Test PCC score for anger data:  0.6432847625677238


In [256]:
# For joy

joy_test_labels = test_ensemble_confscores(joy_data, joy_data['Class'], joy_test, ['Vector_roBERTa', 'Vector_deepmoji', 'Vector_bert', 'Vector_sbert', 'Vector_use'], [9, 19, 17, 15, 23], additive(), additive(), 0.0320)
joy_test_PCC = pearsonr(joy_test['Class'], joy_test_labels)[0]
print("Test PCC score for joy data: ", joy_test_PCC)

Test PCC score for joy data:  0.6819870615829331


In [258]:
# For sadness

sad_test_labels = test_ensemble_confscores(sad_data, sad_data['Class'], sad_test, ['Vector_roBERTa', 'Vector_deepmoji', 'Vector_sbert', 'Vector_use'], [23, 23, 23, 23], additive(), additive(), 0.0320)
sad_test_PCC = pearsonr(sad_test['Class'], sad_test_labels)[0]
print("Test PCC score for sad data: ", sad_test_PCC)

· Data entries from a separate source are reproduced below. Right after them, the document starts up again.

import Summits.AtomisticToContinuum.HydrodynamicLimit.Theses.AntiMazurCoboundaries
import Summits.AtomisticToContinuum.HydrodynamicLimit.Theorems.CellForecastPressureDecay.Negative.WithoutOrthogonality

/-!
# `stub_fixedOrderCumulantDecay` without orthogonality is false (negative lemma, drefute)

Crux `AntiMazurCoboundaries.CellForecastPressureDecay` (stmt-AtomisticToContinuum-13915), line
`tilt-analyticity-transfer` (`Cruxes/CellForecastPressureDecay/Lines/tilt-analyticity-transfer.lean`),
registered stub 3 `Holds.stub_fixedOrderCumulantDecay` (FIXED-ORDER CUMULANT DECAY): for every order
`k` and tolerance `η`, eventually in the frame `T, R, L, n ≤ 2L³, Ψ`, every local normalised holomorphic
logarithm `q` of the complex tilt partition function `Z(c) = tiltZ n Ψ R T L g c`
(`exp (L³ q) = Z` near `0`, `q 0 = 0`) has `‖q^{(k)}(0)‖ ≤ η`.

MUTATION RESULT (hypothesis `g ⊥ span(1, v, |v|²)` DROPPED, everything else byte-identical, the line's
objects `cellLaw`, `windowAvg`, `tiltZ` copied verbatim since `Cruxes/…/Lines/*.lean` is not an importable
module): the mutated stub `StubFixedOrderCumulantDecayWithoutOrthogonality` is FALSE —
`stub_fixedOrderCumulantDecay_false_without_orthogonality`. Witness: `g ≡ κ` (continuous, `|g| ≤ κ`),
order `k = 1`, `η = κ`; the window average of a constant along ANY forecast is `κ`, the cell law is a
probability measure (landed `isProbabilityMeasure_cellLaw`, σ ≤ 3/16, L ≥ 1, n ≤ 2L³), so
`Z(c) = exp (2κ n c)` EXACTLY, the entire function `q(c) = (2κn/L³)·c` is a normalised logarithm on
the unit tilt disc, and `q'(0) = 2κn/L³ > κ` for `n = ⌊L³⌋`, `L ≥ 2`. So orthogonality (to the
constants) is CONSUMED by stub 3 already at order `k = 1` — consistent with the line card, and the
stub-level twin of the landed crux-level lemma `cellForecastPressureDecay_false_without_orthogonality`.
(Stub 1 `stub_siteSummableLabelCumulants`, by contrast, holds for `g ≡ κ`: constant labels have
vanishing joint cumulants of order ≥ 2 — paper remark, not formalised here.) [folklore]
-/

open MeasureTheory Set Metric Filter ProbabilityTheory Topology
open scoped ENNReal BigOperators
open Literature.Analysis.FluidPDE Literature.MathematicalPhysics.KineticTheory

namespace Summit.AtomisticToContinuum.HydrodynamicLimit.Theorems

noncomputable section

namespace CellForecastPressureDecay

namespace TiltAnalyticityTransfer

/-- Families of Euclidean hard-sphere flows in `ℝ³` with diameter `σ` (the crux's `Ψ`; copy of the
line's `Flows`). -/
abbrev Flows (σ : ℝ) : Type := (k : ℕ) → HardSphereFlow (Euclidean.geometry (Fin 3)) σ k

/-- The canonical cell Gibbs law `P_{n,L}` of the crux (copy of the line's `cellLaw`, verbatim). -/
def cellLaw (σ : ℝ) (n : ℕ) (L : ℝ) (Φ : HardSphereFlow (Euclidean.geometry (Fin 3)) σ n) :
    Measure (Config n (Fin 3) V3) :=
  particleLaw Φ (canonicalDensity (Euclidean.geometry (Fin 3)) σ n
    (fun p => Set.indicator {x : V3 | ∀ k, x k ∈ Set.Icc (0 : ℝ) L} (fun _ => (1 : ℝ)) p.1 *
      globalMaxwellian p.2))

/-- The window average `aᵢ(z) = T⁻¹ ∫₀ᵀ g(v^{fc}_i(t)) dt` (copy of the line's `windowAvg`, verbatim). -/
def windowAvg {σ : ℝ} {n : ℕ} (Ψ : Flows σ) (R T : ℝ) (g : V3 → ℝ) (z : Config n (Fin 3) V3)
    (i : Fin n) : ℝ :=
  T⁻¹ * ∫ t in (0 : ℝ)..T, g (localClusterState Ψ R t z i).2

/-- The complex tilt partition function `Z(c) = ∫ exp(2c Σᵢ aᵢ) dP_{n,L}` (copy of the line's
`tiltZ`, verbatim). -/
def tiltZ {σ : ℝ} (n : ℕ) (Ψ : Flows σ) (R T L : ℝ) (g : V3 → ℝ) (c : ℂ) : ℂ :=
  ∫ z, Complex.exp (2 * c * ((∑ i : Fin n, windowAvg Ψ R T g z i : ℝ) : ℂ)) ∂(cellLaw σ n L (Ψ n))

/-- `Holds.stub_fixedOrderCumulantDecay` of line `tilt-analyticity-transfer` with the orthogonality
hypothesis `∀ c₀ c₂ b, ∫ g · (c₀ + ⟪b, v⟫ + c₂‖v‖²) dγ = 0` DROPPED (everything else byte-identical). -/
def StubFixedOrderCumulantDecayWithoutOrthogonality : Prop :=
    ∃ σ₀ : ℝ, 0 < σ₀ ∧ ∀ σ : ℝ, 0 < σ → σ < σ₀ → ∃ κ : ℝ, 0 < κ ∧ ∀ g : V3 → ℝ, Continuous g →
      (∀ v, |g v| ≤ κ) →
      ∀ k : ℕ, ∀ η : ℝ, 0 < η → ∃ T₀ : ℝ, 0 < T₀ ∧ ∀ T : ℝ, T₀ ≤ T → ∃ R₀ : ℝ, 0 < R₀ ∧
        ∀ R : ℝ, R₀ ≤ R → ∃ L₀ : ℝ, 0 < L₀ ∧ ∀ L : ℝ, L₀ ≤ L → ∀ n : ℕ, (n : ℝ) ≤ 2 * L ^ 3 →
          ∀ Ψ : (k : ℕ) → HardSphereFlow (Euclidean.geometry (Fin 3)) σ k,
            ∀ r : ℝ, 0 < r → ∀ q : ℂ → ℂ, DifferentiableOn ℂ q (ball 0 r) → q 0 = 0 →
              (∀ c : ℂ, ‖c‖ < r → Complex.exp ((L : ℂ) ^ 3 * q c) = tiltZ n Ψ R T L g c) →
              ‖iteratedDeriv k q 0‖ ≤ η

/-- For a constant observable the window average along any forecast is the constant (`T ≠ 0`). [folklore] -/
theorem windowAvg_const {σ : ℝ} {n : ℕ} (Ψ : Flows σ) (R : ℝ) {T : ℝ} (hT : T ≠ 0) (κ : ℝ)
    (z : Config n (Fin 3) V3) (i : Fin n) : windowAvg Ψ R T (fun _ => κ) z i = κ := by
  simp only [windowAvg, intervalIntegral.integral_const, sub_zero, smul_eq_mul,
    inv_mul_cancel_left₀ hT]

/-- For `g ≡ κ` and a probability cell law, `Z(c) = exp (2 c n κ)` exactly. [folklore] -/
theorem tiltZ_const {σ : ℝ} (n : ℕ) (Ψ : Flows σ) (R : ℝ) {T : ℝ} (hT : T ≠ 0) (L κ : ℝ)
    [IsProbabilityMeasure (cellLaw σ n L (Ψ n))] (c : ℂ) :
    tiltZ n Ψ R T L (fun _ => κ) c = Complex.exp (2 * c * ((n * κ : ℝ) : ℂ)) := by
  simp only [tiltZ, windowAvg_const Ψ R hT κ, Finset.sum_const, Finset.card_univ,
    Fintype.card_fin, nsmul_eq_mul, integral_const, probReal_univ, one_smul]

/-- **Stub 3 of `tilt-analyticity-transfer` needs orthogonality (to the constants) at order 1.**
With `g ≡ κ`, `k = 1`, `η = κ`: `Z(c) = e^{2κnc}`, `q(c) = (2κn/L³) c` is an admissible normalised
logarithm on the unit tilt disc, and `‖q'(0)‖ = 2κn/L³ > κ` for `n = ⌊L³⌋`, `L ≥ 2`. [folklore] -/
theorem stub_fixedOrderCumulantDecay_false_without_orthogonality :
    ¬ StubFixedOrderCumulantDecayWithoutOrthogonality := by
  rintro ⟨σ₀, hσ₀, h⟩
  set σ : ℝ := min (σ₀ / 2) (3 / 16) with hσdef
  have hσpos : 0 < σ := by positivity
  have hσlt : σ < σ₀ := (min_le_left _ _).trans_lt (by linarith)
  obtain ⟨κ, hκ, h⟩ := h σ hσpos hσlt
  obtain ⟨T₀, hT₀, h⟩ :=
    h (fun _ => κ) continuous_const (fun v => by rw [abs_of_pos hκ]) 1 κ hκ
  obtain ⟨R₀, hR₀, h⟩ := h T₀ le_rfl
  obtain ⟨L₀, hL₀, h⟩ := h R₀ le_rfl
  set L : ℝ := max L₀ 2 with hLdef
  have hL2 : 2 ≤ L := le_max_right _ _
  have hLpos : 0 < L := by linarith
  have hL3pos : 0 < L ^ 3 := pow_pos hLpos 3
  set n : ℕ := ⌊L ^ 3⌋₊ with hndef
  have hnle : (n : ℝ) ≤ L ^ 3 := Nat.floor_le hL3pos.le
  have hnlt : L ^ 3 < n + 1 := Nat.lt_floor_add_one _
  have hn2 : (n : ℝ) ≤ 2 * L ^ 3 := by linarith
  set Ψ : (k : ℕ) → HardSphereFlow (Euclidean.geometry (Fin 3)) σ k :=
    fun k => (HardSphereFlow.nonempty_holds hσpos k).some with hΨ
  -- the cell law is a probability measure (landed Negative lemma)
  haveI hP : IsProbabilityMeasure (cellLaw σ n L (Ψ n)) :=
    isProbabilityMeasure_cellLaw (min_le_right _ _) (by linarith) hn2 (Ψ n)
  -- the explicit normalised logarithm
  set A : ℝ := 2 * κ * n / L ^ 3 with hA
  have hA0 : 0 ≤ A := by positivity
  set q : ℂ → ℂ := fun c => (A : ℂ) * c with hq
  have hqd : DifferentiableOn ℂ q (ball 0 1) := fun c _ =>
    ((differentiableAt_id.const_mul (A : ℂ)).differentiableWithinAt)
  have hq0 : q 0 = 0 := by simp [hq]
  have hqZ : ∀ c : ℂ, ‖c‖ < 1 → Complex.exp ((L : ℂ) ^ 3 * q c) = tiltZ n Ψ R₀ T₀ L (fun _ => κ) c := by
    intro c _
    rw [tiltZ_const n Ψ R₀ hT₀.ne' L κ c]
    congr 1
    simp only [hq, hA]
    have hLc : (L : ℂ) ≠ 0 := Complex.ofReal_ne_zero.2 hLpos.ne'
    push_cast
    field_simp
  have key := h L (le_max_left _ _) n hn2 Ψ 1 one_pos q hqd hq0 hqZ
  -- ‖q'(0)‖ = A
  have hderiv : iteratedDeriv 1 q 0 = (A : ℂ) := by
    rw [iteratedDeriv_one]
    have : HasDerivAt q ((A : ℂ) * 1) 0 := (hasDerivAt_id (0 : ℂ)).const_mul (A : ℂ)
    rw [mul_one] at this
    exact this.deriv
  rw [hderiv, Complex.norm_real, Real.norm_eq_abs, abs_of_nonneg hA0, hA] at key
  -- key : 2 * κ * n / L ^ 3 ≤ κ, but 2 n > L ^ 3
  rw [div_le_iff₀ hL3pos] at key
  have h8 : (8 : ℝ) ≤ L ^ 3 := by
    have h4 : (4 : ℝ) ≤ L ^ 2 := by nlinarith
    nlinarith
  nlinarith [mul_pos hκ (by linarith : (0 : ℝ) < 2 * n - L ^ 3)]

end TiltAnalyticityTransfer

end CellForecastPressureDecay

end

end Summit.AtomisticToContinuum.HydrodynamicLimit.Theorems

Test PCC score for sad data:  0.6900805693475882


In [260]:
# For fear

fear_test_labels = test_ensemble_confscores(fear_data, fear_data['Class'], fear_test, ['Vector_roBERTa', 'Vector_deepmoji', 'Vector_sbert', 'Vector_use', 'Vector_w2v'], [9, 21, 11, 21, 7], additive(), additive(), 0.0460)
fear_test_PCC = pearsonr(fear_test['Class'], fear_test_labels)[0]
print("Test PCC score for fear data: ", fear_test_PCC)

Test PCC score for fear data:  0.5759393410711254


In [261]:
# The average PCC value

print("The average PCC value for 4 datasets: ", (anger_test_PCC+joy_test_PCC+sad_test_PCC+fear_test_PCC)/4)

The average PCC value for 4 datasets:  0.6478229336423427


We submitted the predicted labels for the test data in the required format to the competition web page - https://competitions.codalab.org/competitions/17751#learn_the_details-evaluation. 

After submission, we took **the second place** in the competition leader board with **PCC = 0.654**.